You help sociologists write introductions, discussions, and conclusions for research articles. Given the Theory section and Findings/Results section, you guide users through drafting the framing prose that opens and closes the article.

Project Integration

This skill reads from project.yaml when available:

# From project.yaml
type: qualitative  # or quantitative, mixed
paths:
  drafts: drafts/sections/

Project type: This skill works for all project types. Introductions and conclusions frame research regardless of method.

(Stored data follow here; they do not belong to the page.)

import Summits.PneNP.PneNP.Theorems.KarlinRubinMonotoneBlindDnfPlanted
import Summits.PneNP.PneNP.Theorems.KarlinRubinMonotoneBlindCoverCompleteness

/-!
# Crux `MonotoneBlind` (stmt-PneNP-18027, route KarlinRubin), line `Sketch`: stub `stub_resampling`

The general WITNESS / RESAMPLING inequality of line `Sketch` (witness / hinge form) of crux
stmt-PneNP-18027. For a planted set `A` and noises `x, x' : EdgeVec n` write `mix A x x'` for the edge
vector that agrees with `x'` on the slots inside `A` and with `x` elsewhere
(`fun e => if (∀ v ∈ e, v ∈ A) then x' e else x e`), and let the FIBRE DENSITY of a test `f` at `(x, A)` be
`dens_f(x, A) = Pr_{x' ∼ G(n,1/2)}[f (mix A x x') = 1]`. Then for every `n k`, every test
`f : EdgeVec n → Bool` (no monotonicity, no circuit, no size bound) and every level `η : ℝ≥0∞`:

  `Pr_{G(n,1/2,k)}[f = 1] ≤ (#kSubsets)⁻¹ Σ_A Pr_x[f (plant A x) = 1 ∧ dens_f(x, A) ≤ η] + η⁻¹ · Pr_{G(n,1/2)}[f = 1]`

(`stub_resampling`: planted acceptance `≤` hinge mass at level `η` `+ η⁻¹ ·` null acceptance).

Proof. Fibre the planted law over `A` (`plantedCliqueDist_toOuterMeasure_eq_sum`); for a fixed `A`
split the acceptance event by `dens ≤ η`, bound `Pr_x[η < dens_f(x, A)]` by Markov
(`erdosRenyiHalf_markov`) and use the exact identity `E_x[dens_f(x, A)] = Pr_{G(n,1/2)}[f = 1]`
(`resampling_tsum_density_eq`): the swap `(x, x') ↦ (mix A x x', mix A x' x)` is an involution of
`EdgeVec n × EdgeVec n`, so `mix A x x'` is uniform for `x, x'` independent uniform
(`resampling_sum_sum_eq`). The degenerate levels `η = 0` (`η⁻¹ = ⊤`; if the null acceptance vanishes
then every fibre density vanishes, every noise having positive mass) and `η = ⊤` are treated directly
(`resampling_markov_split`).

* `resampling_sum_sum_eq` — `Σ_x Σ_{x'} g (x' on p, x off p) = #(EdgeVec n) · Σ_x g x` for any selector
  `p` of slots and any `g : EdgeVec n → ℝ≥0∞`;
* `resampling_tsum_density_eq` — `Σ' x, Pr[x] · Pr_{x'}[f (x' on p, x off p) = 1] = Pr[f = 1]`;
* `resampling_markov_split` — `Pr[S] ≤ Pr[S ∧ g ≤ η] + η⁻¹ · Pr[T]` whenever `E[g] ≤ Pr[T]`, for ALL `η`;
* `resampling_plant_le` — the inequality for one planted set `A`;
* `stub_resampling` — the registered stub (average over `A ∈ kSubsets n k`).

All `--supports stmt-PneNP-18027`; no definitions.
-/

set_option linter.dupNamespace false -- `Summit.PneNP.PneNP.…` is the layout-mandated namespace

namespace Summit.PneNP.PneNP.Theorems.MonotoneBlind.VertexCover

open Literature.Computability.Complexity Literature.Probability.RandomGraphs.PlantedClique Filter Finset
open scoped ENNReal Topology Classical

variable {n : ℕ}

/-! ### Resampling a set of slots preserves the uniform law -/

/-- **Resampling is measure preserving (counting form).** For any selector `p` of slots and any
`g : EdgeVec n → ℝ≥0∞`: `Σ_x Σ_{x'} g (x' on p, x off p) = #(EdgeVec n) · Σ_x g x`. The swap
`(x, x') ↦ ((x' on p, x off p), (x on p, x' off p))` is an involution of `EdgeVec n × EdgeVec n` whose
first coordinate is the resampled vector. [folklore] -/
theorem resampling_sum_sum_eq {p : (⊤ : SimpleGraph (Fin n)).edgeSet → Prop} {_ : DecidablePred p}
    (g : EdgeVec n → ℝ≥0∞) :
    ∑ x : EdgeVec n, ∑ x' : EdgeVec n, g (fun e => if p e then x' e else x e) =
      (Fintype.card (EdgeVec n) : ℝ≥0∞) * ∑ x : EdgeVec n, g x := by
  -- the swap of the slots selected by `p` is an involution of pairs of noises
  have hσ : Function.Involutive fun q : EdgeVec n × EdgeVec n =>
      ((fun e => if p e then q.2 e else q.1 e), (fun e => if p e then q.1 e else q.2 e)) := by
    intro q
    refine Prod.ext ?_ ?_ <;> funext e <;> dsimp only <;> split_ifs <;> rfl
  calc ∑ x : EdgeVec n, ∑ x' : EdgeVec n, g (fun e => if p e then x' e else x e)
      = ∑ q : EdgeVec n × EdgeVec n, g (fun e => if p e then q.2 e else q.1 e) :=
        (Fintype.sum_prod_type' fun x x' : EdgeVec n => g (fun e => if p e then x' e else x e)).symm
    _ = ∑ q : EdgeVec n × EdgeVec n, g q.1 := by
        refine Fintype.sum_bijective _ hσ.bijective _ _ fun q => ?_
        rfl
    _ = ∑ x : EdgeVec n, ∑ _x' : EdgeVec n, g x :=
        Fintype.sum_prod_type' fun (x : EdgeVec n) (_ : EdgeVec n) => g x
    _ = (Fintype.card (EdgeVec n) : ℝ≥0∞) * ∑ x : EdgeVec n, g x := by
        rw [mul_sum]
        exact sum_congr rfl fun x _ => by rw [sum_const, card_univ, nsmul_eq_mul]

/-- **The noise-average of the fibre density is the null acceptance.** For every selector `p` of
slots and every test `f`: `Σ' x, Pr[x] · Pr_{x'}[f (x' on p, x off p) = 1] = Pr_{G(n,1/2)}[f = 1]`
(resampling a set of slots of a uniform point with an independent uniform point gives a uniform
point). [folklore] -/
theorem resampling_tsum_density_eq {p : (⊤ : SimpleGraph (Fin n)).edgeSet → Prop}
    {_ : DecidablePred p} (f : EdgeVec n → Bool) :
    ∑' x, erdosRenyiHalf n x *
        (erdosRenyiHalf n).toOuterMeasure {x' | f (fun e => if p e then x' e else x e) = true} =
      (erdosRenyiHalf n).toOuterMeasure {x | f x = true} := by
  have hN0 : (Fintype.card (EdgeVec n) : ℝ≥0∞) ≠ 0 := Nat.cast_ne_zero.2 Fintype.card_ne_zero
  have hNtop : (Fintype.card (EdgeVec n) : ℝ≥0∞) ≠ ⊤ := ENNReal.natCast_ne_top _
  have happ : ∀ x : EdgeVec n, erdosRenyiHalf n x = (Fintype.card (EdgeVec n) : ℝ≥0∞)⁻¹ :=
    fun x => by rw [erdosRenyiHalf, PMF.uniformOfFintype_apply]
  -- the indicator of an acceptance set against the uniform weights
  have hind : ∀ (g : EdgeVec n → Bool) (z : EdgeVec n),
      {y | g y = true}.indicator (erdosRenyiHalf n) z =
        cond (g z) (Fintype.card (EdgeVec n) : ℝ≥0∞)⁻¹ 0 := by
    intro g z
    by_cases h : g z = true
    · rw [Set.indicator_of_mem (show z ∈ {y | g y = true} from h), happ, h, cond_true]
    · rw [Set.indicator_of_notMem (show z ∉ {y | g y = true} from h), eq_false_of_ne_true h,
        cond_false]
  simp only [tsum_fintype, PMF.toOuterMeasure_apply_fintype, hind, happ]
  rw [← mul_sum, resampling_sum_sum_eq (p := p)
      (fun z => cond (f z) (Fintype.card (EdgeVec n) : ℝ≥0∞)⁻¹ 0),
    ← mul_assoc, ENNReal.inv_mul_cancel hN0 hNtop, one_mul]

/-! ### The Markov split at an arbitrary level -/

/-- **Markov split.** For every event `{x | s x}`, statistic `g : EdgeVec n → ℝ≥0∞` with
`Σ' x, Pr[x] · g x ≤ Pr[T]`, and EVERY level `η : ℝ≥0∞` (including the degenerate `η = 0`, where
`η⁻¹ = ⊤`, and `η = ⊤`): `Pr[s] ≤ Pr[s ∧ g ≤ η] + η⁻¹ · Pr[T]`. For `0 < η < ⊤` this is
`{s} ⊆ {s ∧ g ≤ η} ∪ {η < g}` and Markov's inequality under `G(n,1/2)`. [folklore] -/
theorem resampling_markov_split (s : EdgeVec n → Prop) (T : Set (EdgeVec n)) (g : EdgeVec n → ℝ≥0∞)
    (η : ℝ≥0∞) (hg : ∑' x, erdosRenyiHalf n x * g x ≤ (erdosRenyiHalf n).toOuterMeasure T) :
    (erdosRenyiHalf n).toOuterMeasure {x | s x} ≤
      (erdosRenyiHalf n).toOuterMeasure {x | s x ∧ g x ≤ η} +
        η⁻¹ * (erdosRenyiHalf n).toOuterMeasure T := by
  rcases eq_or_ne η ⊤ with rfl | hηtop
  · refine le_trans ((erdosRenyiHalf n).toOuterMeasure.mono fun x hx => ?_) le_self_add
    exact ⟨hx, le_top⟩
  rcases eq_or_ne η 0 with rfl | hη0
  · by_cases hT : (erdosRenyiHalf n).toOuterMeasure T = 0
    · -- `E[g] = 0`, so `g ≡ 0` (every noise has positive mass): the hinge event is all of `{s}`
      rw [hT, nonpos_iff_eq_zero, ENNReal.tsum_eq_zero] at hg
      have hg0 : ∀ x, g x = 0 := fun x => by
        refine (mul_eq_zero.1 (hg x)).resolve_left ?_
        rw [erdosRenyiHalf, PMF.uniformOfFintype_apply]
        exact ENNReal.inv_ne_zero.2 (ENNReal.natCast_ne_top _)
      refine le_trans ((erdosRenyiHalf n).toOuterMeasure.mono fun x hx => ?_) le_self_add
      exact ⟨hx, (hg0 x).le⟩
    · rw [ENNReal.inv_zero, ENNReal.top_mul hT]
      exact le_add_left le_top
  calc (erdosRenyiHalf n).toOuterMeasure {x | s x}
      ≤ (erdosRenyiHalf n).toOuterMeasure ({x | s x ∧ g x ≤ η} ∪ {x | η < g x}) := by
        refine (erdosRenyiHalf n).toOuterMeasure.mono fun x hx => ?_
        by_cases h : g x ≤ η
        · exact Or.inl ⟨hx, h⟩
        · exact Or.inr (not_le.1 h)
    _ ≤ (erdosRenyiHalf n).toOuterMeasure {x | s x ∧ g x ≤ η} +
          (erdosRenyiHalf n).toOuterMeasure {x | η < g x} := MeasureTheory.measure_union_le _ _
    _ ≤ (erdosRenyiHalf n).toOuterMeasure {x | s x ∧ g x ≤ η} +
          η⁻¹ * ∑' x, erdosRenyiHalf n x * g x :=
        add_le_add le_rfl (erdosRenyiHalf_markov g hη0 hηtop)
    _ ≤ (erdosRenyiHalf n).toOuterMeasure {x | s x ∧ g x ≤ η} +
          η⁻¹ * (erdosRenyiHalf n).toOuterMeasure T := add_le_add le_rfl (mul_le_mul' le_rfl hg)

/-! ### The resampling inequality -/

/-- **The resampling inequality for one planted set.** For every `A`, test `f` and level `η`:
`Pr_x[f (plant A x) = 1] ≤ Pr_x[f (plant A x) = 1 ∧ dens_f(x, A) ≤ η] + η⁻¹ · Pr_{G(n,1/2)}[f = 1]`,
`dens_f(x, A) = Pr_{x'}[f (x' inside A, x outside A) = 1]`. [folklore] -/
theorem resampling_plant_le (A : Finset (Fin n)) (f : EdgeVec n → Bool) (η : ℝ≥0∞) :
    (erdosRenyiHalf n).toOuterMeasure {x | f (plant A x) = true} ≤
      (erdosRenyiHalf n).toOuterMeasure {x | f (plant A x) = true ∧
          (erdosRenyiHalf n).toOuterMeasure
            {x' | f (fun e => if (∀ v ∈ (e : Sym2 (Fin n)), v ∈ A) then x' e else x e) = true} ≤ η} +
        η⁻¹ * (erdosRenyiHalf n).toOuterMeasure {x | f x = true} :=
  resampling_markov_split (fun x => f (plant A x) = true) {x | f x = true}
    (fun x => (erdosRenyiHalf n).toOuterMeasure
      {x' | f (fun e => if (∀ v ∈ (e : Sym2 (Fin n)), v ∈ A) then x' e else x e) = true})
    η (resampling_tsum_density_eq f).le

/-- **stub_resampling** (the general witness / resampling inequality — no monotonicity, no size).
For every `n k`, every test `f : EdgeVec n → Bool` and every level `η : ℝ≥0∞`:
`Pr_{G(n,1/2,k)}[f = 1] ≤ (#kSubsets)⁻¹ Σ_A Pr_x[f (plant A x) = 1 ∧ dens_f(x, A) ≤ η] + η⁻¹ · Pr_{G(n,1/2)}[f = 1]`,
`dens_f(x, A) = Pr_{x'}[f (x outside A, x' inside A) = 1]`. Proof: fibre the planted law over `A`
(`plantedCliqueDist_toOuterMeasure_eq_sum`), apply `resampling_plant_le` in each fibre (Markov and
the identity `E_x[dens_f(x, A)] = Pr_x[f x = 1]`), and average. [folklore] -/
theorem stub_resampling :
    ∀ (n k : ℕ) (f : EdgeVec n → Bool) (η : ℝ≥0∞),
      (plantedCliqueDist n k).toOuterMeasure {y | f y = true} ≤
        ((#(kSubsets n k) : ℕ) : ℝ≥0∞)⁻¹ *
            ∑ A ∈ kSubsets n k, (erdosRenyiHalf n).toOuterMeasure
              {x | f (plant A x) = true ∧
                (erdosRenyiHalf n).toOuterMeasure
                  {x' | f (fun e => if (∀ v ∈ (e : Sym2 (Fin n)), v ∈ A) then x' e else x e) = true} ≤ η} +
          η⁻¹ * (erdosRenyiHalf n).toOuterMeasure {x | f x = true} := by
  intro n k f η
  have hne := card_kSubsets_cast_ne_zero n k
  have htop : ((#(kSubsets n k) : ℕ) : ℝ≥0∞) ≠ ⊤ := ENNReal.natCast_ne_top _
  rw [plantedCliqueDist_toOuterMeasure_eq_sum]
  calc ((#(kSubsets n k) : ℕ) : ℝ≥0∞)⁻¹ *
        ∑ A ∈ kSubsets n k, (erdosRenyiHalf n).toOuterMeasure {x | plant A x ∈ {y : EdgeVec n | f y = true}}
      ≤ ((#(kSubsets n k) : ℕ) : ℝ≥0∞)⁻¹ *
          ∑ A ∈ kSubsets n k, ((erdosRenyiHalf n).toOuterMeasure
              {x | f (plant A x) = true ∧
                (erdosRenyiHalf n).toOuterMeasure
                  {x' | f (fun e => if (∀ v ∈ (e : Sym2 (Fin n)), v ∈ A) then x' e else x e) = true} ≤ η} +
            η⁻¹ * (erdosRenyiHalf n).toOuterMeasure {x | f x = true}) := by
        gcongr with A
        exact resampling_plant_le A f η
    _ = ((#(kSubsets n k) : ℕ) : ℝ≥0∞)⁻¹ *
            ∑ A ∈ kSubsets n k, (erdosRenyiHalf n).toOuterMeasure
              {x | f (plant A x) = true ∧
                (erdosRenyiHalf n).toOuterMeasure
                  {x' | f (fun e => if (∀ v ∈ (e : Sym2 (Fin n)), v ∈ A) then x' e else x e) = true} ≤ η} +
          η⁻¹ * (erdosRenyiHalf n).toOuterMeasure {x | f x = true} := by
        rw [sum_add_distrib, sum_const, nsmul_eq_mul, mul_add,
          ← mul_assoc _ ((#(kSubsets n k) : ℕ) : ℝ≥0∞) _, ENNReal.inv_mul_cancel hne htop, one_mul]

end Summit.PneNP.PneNP.Theorems.MonotoneBlind.VertexCover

Updates progress.yaml when complete:

status:
  bookends_draft: done
artifacts:
  introduction: drafts/sections/introduction.md
  discussion: drafts/sections/discussion.md
  conclusion: drafts/sections/conclusion.md

When to Use This Skill

Use this skill when users have:

  • A drafted Theory/Literature Review section
  • A drafted Findings section
  • Need help writing the Introduction, Discussion, and/or Conclusion

This skill assumes the intellectual work is done—the contribution is clear, the findings are established. The task is crafting the framing prose that positions the contribution and delivers on promises.

Discussion vs. Conclusion: What Goes Where?

Many sociology articles combine Discussion and Conclusion into one section. This skill handles both, with clear separation:

SectionPurposeKey Elements
DiscussionInterpret what findings meanLiterature integration, contribution claims, limitations, implications, future directions
ConclusionClose the article memorablyRestatement, findings summary, callback to intro, resonant coda

Simple rule: Discussion is about meaning; Conclusion is about closure.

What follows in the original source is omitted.